*** Opening GIVEN RECORDS ***

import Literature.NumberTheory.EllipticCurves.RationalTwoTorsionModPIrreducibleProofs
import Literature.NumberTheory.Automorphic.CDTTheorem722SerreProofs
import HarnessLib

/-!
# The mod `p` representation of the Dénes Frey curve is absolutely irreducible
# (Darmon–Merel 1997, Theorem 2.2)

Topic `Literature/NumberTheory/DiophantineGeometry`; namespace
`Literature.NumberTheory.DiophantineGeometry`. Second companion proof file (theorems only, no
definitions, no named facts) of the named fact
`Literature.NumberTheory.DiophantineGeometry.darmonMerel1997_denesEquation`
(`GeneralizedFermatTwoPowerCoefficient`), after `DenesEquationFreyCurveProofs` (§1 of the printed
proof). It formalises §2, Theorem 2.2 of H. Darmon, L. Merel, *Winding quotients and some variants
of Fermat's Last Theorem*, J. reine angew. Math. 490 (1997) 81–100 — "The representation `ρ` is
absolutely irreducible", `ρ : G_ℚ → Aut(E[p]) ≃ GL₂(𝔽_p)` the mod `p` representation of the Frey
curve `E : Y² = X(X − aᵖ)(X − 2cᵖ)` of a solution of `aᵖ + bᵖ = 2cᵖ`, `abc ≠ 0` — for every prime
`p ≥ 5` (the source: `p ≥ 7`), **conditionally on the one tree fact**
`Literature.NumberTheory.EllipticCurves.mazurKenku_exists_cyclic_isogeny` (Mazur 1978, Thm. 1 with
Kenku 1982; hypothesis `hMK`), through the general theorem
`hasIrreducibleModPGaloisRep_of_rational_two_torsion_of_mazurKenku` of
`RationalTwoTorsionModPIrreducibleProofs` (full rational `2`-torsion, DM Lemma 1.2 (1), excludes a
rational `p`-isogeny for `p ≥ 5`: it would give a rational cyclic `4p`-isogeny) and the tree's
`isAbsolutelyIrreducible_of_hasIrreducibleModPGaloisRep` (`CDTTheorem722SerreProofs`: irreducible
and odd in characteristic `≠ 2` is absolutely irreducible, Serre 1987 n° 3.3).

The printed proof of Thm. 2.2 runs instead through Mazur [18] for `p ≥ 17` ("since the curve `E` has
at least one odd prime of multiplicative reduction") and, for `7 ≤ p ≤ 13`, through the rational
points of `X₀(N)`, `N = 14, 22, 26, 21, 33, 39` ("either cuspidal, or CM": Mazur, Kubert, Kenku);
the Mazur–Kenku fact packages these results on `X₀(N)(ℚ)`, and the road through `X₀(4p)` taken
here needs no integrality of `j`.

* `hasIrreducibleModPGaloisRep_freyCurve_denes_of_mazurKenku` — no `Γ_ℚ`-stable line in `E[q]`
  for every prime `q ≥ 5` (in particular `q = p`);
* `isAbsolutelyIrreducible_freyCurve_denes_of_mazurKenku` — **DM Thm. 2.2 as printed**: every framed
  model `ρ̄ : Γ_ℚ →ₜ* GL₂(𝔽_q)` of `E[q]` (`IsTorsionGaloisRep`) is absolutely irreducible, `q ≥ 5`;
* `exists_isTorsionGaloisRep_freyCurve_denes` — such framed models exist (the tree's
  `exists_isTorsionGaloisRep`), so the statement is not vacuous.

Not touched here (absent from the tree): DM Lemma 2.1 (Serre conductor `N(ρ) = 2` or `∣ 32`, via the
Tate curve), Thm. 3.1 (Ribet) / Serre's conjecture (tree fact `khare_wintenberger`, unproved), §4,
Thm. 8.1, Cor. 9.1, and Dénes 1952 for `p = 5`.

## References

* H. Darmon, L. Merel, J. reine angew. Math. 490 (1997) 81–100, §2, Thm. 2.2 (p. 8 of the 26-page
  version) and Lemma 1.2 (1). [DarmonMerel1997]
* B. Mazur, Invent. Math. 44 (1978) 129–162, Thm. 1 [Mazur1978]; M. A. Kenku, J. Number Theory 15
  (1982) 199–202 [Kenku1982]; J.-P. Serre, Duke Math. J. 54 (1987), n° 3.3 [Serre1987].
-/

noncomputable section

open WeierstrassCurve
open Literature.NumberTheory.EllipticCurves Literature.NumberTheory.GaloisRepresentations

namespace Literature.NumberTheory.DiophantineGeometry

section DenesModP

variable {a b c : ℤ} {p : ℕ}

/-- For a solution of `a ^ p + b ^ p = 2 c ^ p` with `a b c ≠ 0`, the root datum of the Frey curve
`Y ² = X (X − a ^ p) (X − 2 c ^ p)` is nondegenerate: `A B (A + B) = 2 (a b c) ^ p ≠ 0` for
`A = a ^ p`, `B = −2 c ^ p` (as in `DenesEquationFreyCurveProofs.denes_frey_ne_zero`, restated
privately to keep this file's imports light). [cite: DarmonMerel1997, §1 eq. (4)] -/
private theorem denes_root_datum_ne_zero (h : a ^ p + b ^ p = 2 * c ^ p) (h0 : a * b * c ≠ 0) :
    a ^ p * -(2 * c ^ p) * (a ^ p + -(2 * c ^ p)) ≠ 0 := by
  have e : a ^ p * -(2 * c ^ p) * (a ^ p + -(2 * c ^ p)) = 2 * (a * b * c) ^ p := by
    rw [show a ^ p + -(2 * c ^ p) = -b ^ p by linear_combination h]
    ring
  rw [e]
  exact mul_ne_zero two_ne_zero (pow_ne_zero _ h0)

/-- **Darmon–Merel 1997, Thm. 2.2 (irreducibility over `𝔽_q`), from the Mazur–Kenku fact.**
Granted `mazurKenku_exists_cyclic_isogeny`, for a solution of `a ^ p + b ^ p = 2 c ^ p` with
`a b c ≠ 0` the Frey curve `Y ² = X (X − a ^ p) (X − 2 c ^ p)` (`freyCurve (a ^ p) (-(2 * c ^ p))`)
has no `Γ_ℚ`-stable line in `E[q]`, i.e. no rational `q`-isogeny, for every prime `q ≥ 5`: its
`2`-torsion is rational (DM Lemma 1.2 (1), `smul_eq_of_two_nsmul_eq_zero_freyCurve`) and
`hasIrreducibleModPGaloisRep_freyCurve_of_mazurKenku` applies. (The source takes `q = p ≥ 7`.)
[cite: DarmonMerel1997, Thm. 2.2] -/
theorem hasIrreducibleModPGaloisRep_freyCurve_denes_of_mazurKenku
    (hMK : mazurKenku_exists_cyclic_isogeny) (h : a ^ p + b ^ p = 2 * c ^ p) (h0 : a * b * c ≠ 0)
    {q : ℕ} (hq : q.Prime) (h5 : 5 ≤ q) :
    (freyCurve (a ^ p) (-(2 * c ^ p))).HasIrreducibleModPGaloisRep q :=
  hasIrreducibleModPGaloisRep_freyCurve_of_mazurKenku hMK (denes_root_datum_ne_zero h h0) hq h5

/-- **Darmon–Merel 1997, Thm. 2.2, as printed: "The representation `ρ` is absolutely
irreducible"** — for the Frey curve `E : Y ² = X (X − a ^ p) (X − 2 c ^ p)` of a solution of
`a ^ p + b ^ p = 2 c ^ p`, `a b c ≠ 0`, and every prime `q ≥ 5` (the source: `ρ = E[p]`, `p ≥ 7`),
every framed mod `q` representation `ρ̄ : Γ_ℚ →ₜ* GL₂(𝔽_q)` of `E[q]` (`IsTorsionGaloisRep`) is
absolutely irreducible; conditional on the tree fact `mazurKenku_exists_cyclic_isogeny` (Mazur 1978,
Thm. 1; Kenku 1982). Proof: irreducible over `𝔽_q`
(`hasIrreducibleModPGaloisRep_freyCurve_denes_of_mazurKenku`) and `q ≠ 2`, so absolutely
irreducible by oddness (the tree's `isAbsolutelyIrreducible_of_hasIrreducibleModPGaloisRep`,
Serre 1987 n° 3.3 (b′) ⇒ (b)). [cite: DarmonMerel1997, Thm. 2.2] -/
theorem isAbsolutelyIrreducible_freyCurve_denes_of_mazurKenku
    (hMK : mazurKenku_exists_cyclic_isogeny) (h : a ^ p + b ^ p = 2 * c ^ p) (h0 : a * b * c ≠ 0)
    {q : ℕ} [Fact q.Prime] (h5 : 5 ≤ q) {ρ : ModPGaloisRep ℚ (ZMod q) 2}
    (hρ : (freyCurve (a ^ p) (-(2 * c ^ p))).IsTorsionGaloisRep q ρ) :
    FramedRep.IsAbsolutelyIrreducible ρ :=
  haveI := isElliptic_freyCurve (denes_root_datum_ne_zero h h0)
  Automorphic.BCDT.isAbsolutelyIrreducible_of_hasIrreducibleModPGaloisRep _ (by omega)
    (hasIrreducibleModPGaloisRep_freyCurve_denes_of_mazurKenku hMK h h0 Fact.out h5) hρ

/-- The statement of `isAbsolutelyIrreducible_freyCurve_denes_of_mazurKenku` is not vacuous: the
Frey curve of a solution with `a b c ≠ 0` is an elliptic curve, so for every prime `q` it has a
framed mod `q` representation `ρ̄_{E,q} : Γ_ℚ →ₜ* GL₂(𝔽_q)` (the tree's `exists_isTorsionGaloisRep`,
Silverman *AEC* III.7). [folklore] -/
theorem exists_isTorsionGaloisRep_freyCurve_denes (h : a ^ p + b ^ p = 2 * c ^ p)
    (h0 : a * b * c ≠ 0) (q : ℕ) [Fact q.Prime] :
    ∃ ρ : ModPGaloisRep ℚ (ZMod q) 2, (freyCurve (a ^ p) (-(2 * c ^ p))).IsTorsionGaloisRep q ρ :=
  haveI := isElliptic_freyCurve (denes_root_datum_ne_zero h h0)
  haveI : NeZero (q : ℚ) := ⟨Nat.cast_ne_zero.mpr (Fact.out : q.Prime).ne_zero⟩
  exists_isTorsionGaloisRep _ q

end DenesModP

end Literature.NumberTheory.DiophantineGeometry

*** Closing GIVEN RECORDS ***
*** Opening GIVEN RECORDS ***

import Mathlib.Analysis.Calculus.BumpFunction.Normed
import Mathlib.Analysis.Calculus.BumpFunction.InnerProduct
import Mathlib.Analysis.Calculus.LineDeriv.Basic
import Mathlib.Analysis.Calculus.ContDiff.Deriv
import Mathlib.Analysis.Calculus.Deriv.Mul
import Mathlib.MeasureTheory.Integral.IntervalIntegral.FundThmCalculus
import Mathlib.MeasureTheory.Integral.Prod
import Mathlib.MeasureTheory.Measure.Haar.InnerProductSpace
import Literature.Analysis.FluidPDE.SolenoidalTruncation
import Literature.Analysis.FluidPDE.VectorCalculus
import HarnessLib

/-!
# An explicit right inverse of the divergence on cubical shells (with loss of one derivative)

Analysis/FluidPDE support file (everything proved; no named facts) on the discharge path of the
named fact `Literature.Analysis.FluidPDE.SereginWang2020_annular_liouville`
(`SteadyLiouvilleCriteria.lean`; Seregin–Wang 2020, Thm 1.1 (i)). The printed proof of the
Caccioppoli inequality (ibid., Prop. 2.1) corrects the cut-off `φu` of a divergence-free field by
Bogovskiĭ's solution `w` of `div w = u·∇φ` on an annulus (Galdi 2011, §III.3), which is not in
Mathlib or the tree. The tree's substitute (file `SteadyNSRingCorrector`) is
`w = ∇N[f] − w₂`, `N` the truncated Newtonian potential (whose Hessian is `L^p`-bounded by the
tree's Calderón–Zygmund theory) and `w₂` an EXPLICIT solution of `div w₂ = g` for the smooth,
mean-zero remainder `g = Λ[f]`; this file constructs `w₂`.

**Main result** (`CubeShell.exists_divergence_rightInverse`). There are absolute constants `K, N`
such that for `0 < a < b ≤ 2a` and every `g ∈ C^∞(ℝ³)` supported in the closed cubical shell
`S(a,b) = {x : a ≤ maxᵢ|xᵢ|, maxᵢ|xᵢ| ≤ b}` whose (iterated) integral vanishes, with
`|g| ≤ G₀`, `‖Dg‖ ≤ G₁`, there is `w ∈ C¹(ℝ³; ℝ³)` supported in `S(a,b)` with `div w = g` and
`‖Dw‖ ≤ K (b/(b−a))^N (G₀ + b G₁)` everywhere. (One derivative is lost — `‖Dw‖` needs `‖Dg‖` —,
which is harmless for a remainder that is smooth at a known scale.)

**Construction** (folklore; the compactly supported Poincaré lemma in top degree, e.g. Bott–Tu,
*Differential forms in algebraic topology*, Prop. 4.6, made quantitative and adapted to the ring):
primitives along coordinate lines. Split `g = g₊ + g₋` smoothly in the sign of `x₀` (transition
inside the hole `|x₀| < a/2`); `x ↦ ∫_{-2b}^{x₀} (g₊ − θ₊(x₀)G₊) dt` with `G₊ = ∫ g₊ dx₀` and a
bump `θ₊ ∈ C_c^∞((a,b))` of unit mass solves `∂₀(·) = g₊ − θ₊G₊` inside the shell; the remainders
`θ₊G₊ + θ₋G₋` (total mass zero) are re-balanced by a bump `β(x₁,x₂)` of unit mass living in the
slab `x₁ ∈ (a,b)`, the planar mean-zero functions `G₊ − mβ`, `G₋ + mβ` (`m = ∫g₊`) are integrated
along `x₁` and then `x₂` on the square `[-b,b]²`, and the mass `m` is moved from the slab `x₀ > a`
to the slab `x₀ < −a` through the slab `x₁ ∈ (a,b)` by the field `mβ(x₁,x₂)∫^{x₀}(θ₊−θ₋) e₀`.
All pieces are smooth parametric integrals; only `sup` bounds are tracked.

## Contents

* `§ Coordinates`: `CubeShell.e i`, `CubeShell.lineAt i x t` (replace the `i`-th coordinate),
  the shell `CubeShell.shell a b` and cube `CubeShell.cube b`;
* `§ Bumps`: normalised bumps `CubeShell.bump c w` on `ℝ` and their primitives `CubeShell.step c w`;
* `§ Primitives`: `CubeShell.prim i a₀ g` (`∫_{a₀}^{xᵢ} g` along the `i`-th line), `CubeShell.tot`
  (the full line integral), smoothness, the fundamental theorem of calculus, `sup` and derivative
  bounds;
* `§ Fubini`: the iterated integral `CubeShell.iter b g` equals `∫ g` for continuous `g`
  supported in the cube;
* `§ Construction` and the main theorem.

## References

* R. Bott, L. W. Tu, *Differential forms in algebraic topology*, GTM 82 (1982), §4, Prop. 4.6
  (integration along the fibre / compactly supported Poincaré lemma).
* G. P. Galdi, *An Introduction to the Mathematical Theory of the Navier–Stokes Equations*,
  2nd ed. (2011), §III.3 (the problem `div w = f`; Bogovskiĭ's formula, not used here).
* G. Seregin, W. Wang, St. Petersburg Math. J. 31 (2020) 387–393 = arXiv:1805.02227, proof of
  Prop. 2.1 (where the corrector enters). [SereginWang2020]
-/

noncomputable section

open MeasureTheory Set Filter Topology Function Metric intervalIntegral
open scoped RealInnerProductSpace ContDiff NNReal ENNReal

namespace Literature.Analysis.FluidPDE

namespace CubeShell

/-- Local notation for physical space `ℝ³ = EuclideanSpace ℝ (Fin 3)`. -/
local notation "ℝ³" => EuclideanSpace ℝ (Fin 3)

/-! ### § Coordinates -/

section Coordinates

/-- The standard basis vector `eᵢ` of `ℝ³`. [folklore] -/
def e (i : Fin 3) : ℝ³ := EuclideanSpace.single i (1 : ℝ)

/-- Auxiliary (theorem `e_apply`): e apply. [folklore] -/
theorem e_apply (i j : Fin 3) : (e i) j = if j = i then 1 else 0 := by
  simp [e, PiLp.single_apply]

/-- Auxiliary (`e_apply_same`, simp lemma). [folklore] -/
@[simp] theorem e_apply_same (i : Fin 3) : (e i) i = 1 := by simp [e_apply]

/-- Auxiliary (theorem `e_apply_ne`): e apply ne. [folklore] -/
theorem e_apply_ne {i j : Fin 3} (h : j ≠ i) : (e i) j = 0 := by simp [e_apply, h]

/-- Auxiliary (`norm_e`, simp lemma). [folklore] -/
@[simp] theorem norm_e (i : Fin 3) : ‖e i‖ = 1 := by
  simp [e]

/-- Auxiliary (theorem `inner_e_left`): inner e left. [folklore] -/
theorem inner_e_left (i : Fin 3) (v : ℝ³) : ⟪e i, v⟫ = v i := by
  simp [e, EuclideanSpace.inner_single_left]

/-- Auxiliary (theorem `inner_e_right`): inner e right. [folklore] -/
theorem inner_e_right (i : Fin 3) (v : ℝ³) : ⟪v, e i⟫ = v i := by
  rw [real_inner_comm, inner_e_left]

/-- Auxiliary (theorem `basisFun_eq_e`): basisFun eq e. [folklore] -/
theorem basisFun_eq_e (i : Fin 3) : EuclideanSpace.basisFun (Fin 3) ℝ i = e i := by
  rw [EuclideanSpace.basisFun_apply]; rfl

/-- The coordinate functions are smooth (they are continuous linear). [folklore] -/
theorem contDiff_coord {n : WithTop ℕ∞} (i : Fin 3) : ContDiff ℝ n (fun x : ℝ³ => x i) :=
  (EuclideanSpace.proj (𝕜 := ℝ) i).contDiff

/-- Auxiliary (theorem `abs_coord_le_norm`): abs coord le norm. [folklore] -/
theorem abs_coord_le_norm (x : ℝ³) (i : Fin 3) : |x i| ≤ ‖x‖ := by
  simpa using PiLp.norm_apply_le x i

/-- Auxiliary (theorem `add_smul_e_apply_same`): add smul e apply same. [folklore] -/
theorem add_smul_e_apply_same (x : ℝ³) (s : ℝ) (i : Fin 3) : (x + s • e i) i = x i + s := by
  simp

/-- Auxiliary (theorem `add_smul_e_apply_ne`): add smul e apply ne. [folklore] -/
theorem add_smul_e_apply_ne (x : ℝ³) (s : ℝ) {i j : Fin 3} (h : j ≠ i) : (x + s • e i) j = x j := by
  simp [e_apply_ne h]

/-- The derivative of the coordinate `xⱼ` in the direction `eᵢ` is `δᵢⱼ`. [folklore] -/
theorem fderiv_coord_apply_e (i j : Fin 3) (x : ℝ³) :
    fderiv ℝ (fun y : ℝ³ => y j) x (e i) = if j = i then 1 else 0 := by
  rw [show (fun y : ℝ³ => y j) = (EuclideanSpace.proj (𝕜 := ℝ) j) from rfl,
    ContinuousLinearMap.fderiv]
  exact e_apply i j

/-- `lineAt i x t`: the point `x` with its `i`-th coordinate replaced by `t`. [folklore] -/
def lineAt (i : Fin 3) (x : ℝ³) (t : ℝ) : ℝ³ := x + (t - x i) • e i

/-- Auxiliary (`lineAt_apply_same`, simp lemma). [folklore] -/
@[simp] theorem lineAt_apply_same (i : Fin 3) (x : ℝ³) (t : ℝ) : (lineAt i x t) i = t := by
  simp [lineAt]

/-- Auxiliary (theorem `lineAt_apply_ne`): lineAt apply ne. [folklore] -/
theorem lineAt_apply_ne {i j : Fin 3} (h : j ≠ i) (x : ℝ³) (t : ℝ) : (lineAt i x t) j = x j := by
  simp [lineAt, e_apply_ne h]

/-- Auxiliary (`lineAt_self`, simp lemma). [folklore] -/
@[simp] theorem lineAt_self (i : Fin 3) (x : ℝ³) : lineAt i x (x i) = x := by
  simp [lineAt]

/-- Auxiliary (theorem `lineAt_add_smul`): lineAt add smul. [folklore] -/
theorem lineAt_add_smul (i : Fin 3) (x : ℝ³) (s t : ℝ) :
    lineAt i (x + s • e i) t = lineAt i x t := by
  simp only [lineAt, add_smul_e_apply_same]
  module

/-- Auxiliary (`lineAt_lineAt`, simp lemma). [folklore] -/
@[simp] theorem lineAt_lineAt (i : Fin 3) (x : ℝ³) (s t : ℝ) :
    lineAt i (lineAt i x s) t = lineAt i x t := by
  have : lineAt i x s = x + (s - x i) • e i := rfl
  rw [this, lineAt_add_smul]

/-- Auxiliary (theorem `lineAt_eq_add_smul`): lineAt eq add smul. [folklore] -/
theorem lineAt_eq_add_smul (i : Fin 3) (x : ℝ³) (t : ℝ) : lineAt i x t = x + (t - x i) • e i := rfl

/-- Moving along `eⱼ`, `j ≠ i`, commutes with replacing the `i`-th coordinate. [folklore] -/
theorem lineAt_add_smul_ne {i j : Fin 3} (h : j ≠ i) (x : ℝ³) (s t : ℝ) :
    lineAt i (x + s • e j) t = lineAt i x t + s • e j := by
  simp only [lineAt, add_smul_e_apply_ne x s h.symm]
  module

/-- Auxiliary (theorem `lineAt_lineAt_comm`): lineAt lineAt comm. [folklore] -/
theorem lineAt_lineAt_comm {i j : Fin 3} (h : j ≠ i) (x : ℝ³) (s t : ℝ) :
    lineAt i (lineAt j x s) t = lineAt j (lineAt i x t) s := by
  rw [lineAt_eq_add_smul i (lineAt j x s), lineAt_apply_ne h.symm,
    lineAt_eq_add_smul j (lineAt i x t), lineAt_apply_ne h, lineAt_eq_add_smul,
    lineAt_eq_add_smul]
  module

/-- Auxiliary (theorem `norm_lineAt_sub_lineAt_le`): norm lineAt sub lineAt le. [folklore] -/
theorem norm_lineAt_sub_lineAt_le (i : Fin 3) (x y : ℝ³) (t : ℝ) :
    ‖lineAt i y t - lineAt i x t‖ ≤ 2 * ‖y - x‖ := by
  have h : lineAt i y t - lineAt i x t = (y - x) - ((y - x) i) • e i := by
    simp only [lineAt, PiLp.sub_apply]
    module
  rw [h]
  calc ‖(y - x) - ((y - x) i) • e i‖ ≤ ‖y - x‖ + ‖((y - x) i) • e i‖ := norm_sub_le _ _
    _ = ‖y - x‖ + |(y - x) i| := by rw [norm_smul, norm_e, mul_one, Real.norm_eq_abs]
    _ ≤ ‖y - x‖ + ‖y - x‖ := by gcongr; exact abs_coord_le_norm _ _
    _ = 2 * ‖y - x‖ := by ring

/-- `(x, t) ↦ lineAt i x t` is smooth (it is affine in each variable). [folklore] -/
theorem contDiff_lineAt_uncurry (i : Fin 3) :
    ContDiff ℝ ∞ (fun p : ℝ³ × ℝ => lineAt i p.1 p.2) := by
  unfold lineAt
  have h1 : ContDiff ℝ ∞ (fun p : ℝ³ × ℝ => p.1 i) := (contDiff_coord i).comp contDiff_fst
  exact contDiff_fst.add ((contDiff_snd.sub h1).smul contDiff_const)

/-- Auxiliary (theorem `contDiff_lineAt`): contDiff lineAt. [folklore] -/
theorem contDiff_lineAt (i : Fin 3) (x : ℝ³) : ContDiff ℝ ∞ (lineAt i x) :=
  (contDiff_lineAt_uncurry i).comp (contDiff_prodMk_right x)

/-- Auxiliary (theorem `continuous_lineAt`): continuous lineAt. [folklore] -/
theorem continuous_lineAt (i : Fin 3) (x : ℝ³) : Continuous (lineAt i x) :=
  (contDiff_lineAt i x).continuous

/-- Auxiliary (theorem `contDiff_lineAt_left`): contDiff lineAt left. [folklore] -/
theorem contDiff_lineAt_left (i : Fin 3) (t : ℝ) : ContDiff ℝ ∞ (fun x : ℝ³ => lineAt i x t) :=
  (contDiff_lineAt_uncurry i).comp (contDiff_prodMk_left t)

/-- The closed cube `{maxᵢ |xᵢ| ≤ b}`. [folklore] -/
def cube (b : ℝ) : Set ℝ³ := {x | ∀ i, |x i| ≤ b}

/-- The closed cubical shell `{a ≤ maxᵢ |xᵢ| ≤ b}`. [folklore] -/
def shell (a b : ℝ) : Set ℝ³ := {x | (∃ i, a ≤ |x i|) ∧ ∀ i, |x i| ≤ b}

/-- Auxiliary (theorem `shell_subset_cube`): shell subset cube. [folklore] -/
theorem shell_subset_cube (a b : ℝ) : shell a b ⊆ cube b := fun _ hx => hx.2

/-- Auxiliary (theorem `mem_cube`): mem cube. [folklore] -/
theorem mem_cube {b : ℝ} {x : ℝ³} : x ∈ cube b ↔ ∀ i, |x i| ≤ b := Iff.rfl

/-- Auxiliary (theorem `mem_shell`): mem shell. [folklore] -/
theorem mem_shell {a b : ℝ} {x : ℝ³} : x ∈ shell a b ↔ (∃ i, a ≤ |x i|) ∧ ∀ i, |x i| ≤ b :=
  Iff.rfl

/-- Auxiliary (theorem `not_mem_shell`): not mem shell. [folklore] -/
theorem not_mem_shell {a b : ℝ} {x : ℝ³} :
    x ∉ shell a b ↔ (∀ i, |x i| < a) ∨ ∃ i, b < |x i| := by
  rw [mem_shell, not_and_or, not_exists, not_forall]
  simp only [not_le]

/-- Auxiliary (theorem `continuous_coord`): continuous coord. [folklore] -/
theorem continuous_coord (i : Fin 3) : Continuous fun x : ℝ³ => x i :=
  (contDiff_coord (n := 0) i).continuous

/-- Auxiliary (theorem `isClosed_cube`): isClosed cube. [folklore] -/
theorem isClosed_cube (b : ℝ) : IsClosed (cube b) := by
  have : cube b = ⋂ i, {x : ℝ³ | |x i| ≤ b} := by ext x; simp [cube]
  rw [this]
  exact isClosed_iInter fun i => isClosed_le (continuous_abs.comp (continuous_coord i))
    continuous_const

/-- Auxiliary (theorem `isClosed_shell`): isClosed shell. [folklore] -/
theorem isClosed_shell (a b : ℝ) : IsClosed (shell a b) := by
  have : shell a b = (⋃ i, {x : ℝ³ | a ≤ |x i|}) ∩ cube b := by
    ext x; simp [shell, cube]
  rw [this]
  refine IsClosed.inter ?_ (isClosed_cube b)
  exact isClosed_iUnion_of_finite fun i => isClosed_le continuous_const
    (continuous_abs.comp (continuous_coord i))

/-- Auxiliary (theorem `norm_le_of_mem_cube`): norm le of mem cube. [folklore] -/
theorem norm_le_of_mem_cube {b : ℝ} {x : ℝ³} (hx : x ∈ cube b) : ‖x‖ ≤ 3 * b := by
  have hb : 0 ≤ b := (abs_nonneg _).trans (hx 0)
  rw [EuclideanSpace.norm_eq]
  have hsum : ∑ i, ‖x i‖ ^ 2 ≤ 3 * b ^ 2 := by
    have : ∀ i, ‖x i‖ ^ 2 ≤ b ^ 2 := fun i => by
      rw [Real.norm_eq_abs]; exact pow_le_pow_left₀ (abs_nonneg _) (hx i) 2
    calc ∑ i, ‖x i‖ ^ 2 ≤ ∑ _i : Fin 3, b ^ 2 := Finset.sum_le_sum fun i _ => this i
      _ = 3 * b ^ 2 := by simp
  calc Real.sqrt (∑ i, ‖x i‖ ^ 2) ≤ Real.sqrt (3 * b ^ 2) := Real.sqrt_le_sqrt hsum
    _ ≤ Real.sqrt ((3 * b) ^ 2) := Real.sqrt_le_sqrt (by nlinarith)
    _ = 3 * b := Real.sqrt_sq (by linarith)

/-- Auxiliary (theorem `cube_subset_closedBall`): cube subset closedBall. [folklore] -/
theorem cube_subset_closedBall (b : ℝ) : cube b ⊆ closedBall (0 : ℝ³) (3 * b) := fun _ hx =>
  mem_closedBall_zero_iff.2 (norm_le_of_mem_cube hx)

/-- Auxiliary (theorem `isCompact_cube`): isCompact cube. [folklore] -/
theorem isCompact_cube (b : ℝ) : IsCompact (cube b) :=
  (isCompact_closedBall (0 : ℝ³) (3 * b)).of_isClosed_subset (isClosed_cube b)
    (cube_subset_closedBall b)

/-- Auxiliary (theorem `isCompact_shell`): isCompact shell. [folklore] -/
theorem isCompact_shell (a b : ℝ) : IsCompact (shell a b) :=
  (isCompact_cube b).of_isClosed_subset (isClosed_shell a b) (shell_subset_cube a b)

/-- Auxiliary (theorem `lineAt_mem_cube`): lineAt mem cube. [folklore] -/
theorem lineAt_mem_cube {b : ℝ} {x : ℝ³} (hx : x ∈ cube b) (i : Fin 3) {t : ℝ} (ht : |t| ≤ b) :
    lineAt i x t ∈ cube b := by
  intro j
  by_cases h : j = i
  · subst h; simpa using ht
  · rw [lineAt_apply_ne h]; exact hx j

*** Closing GIVEN RECORDS ***

● THE PROBLEM: Scan the lines above for the word "which", then copy each line that has it.

● ANSWER FOR THIS EXERCISE:
Bogovskiĭ's solution `w` of `div w = u·∇φ` on an annulus (Galdi 2011, §III.3), which is not in
which is harmless for a remainder that is smooth at a known scale.)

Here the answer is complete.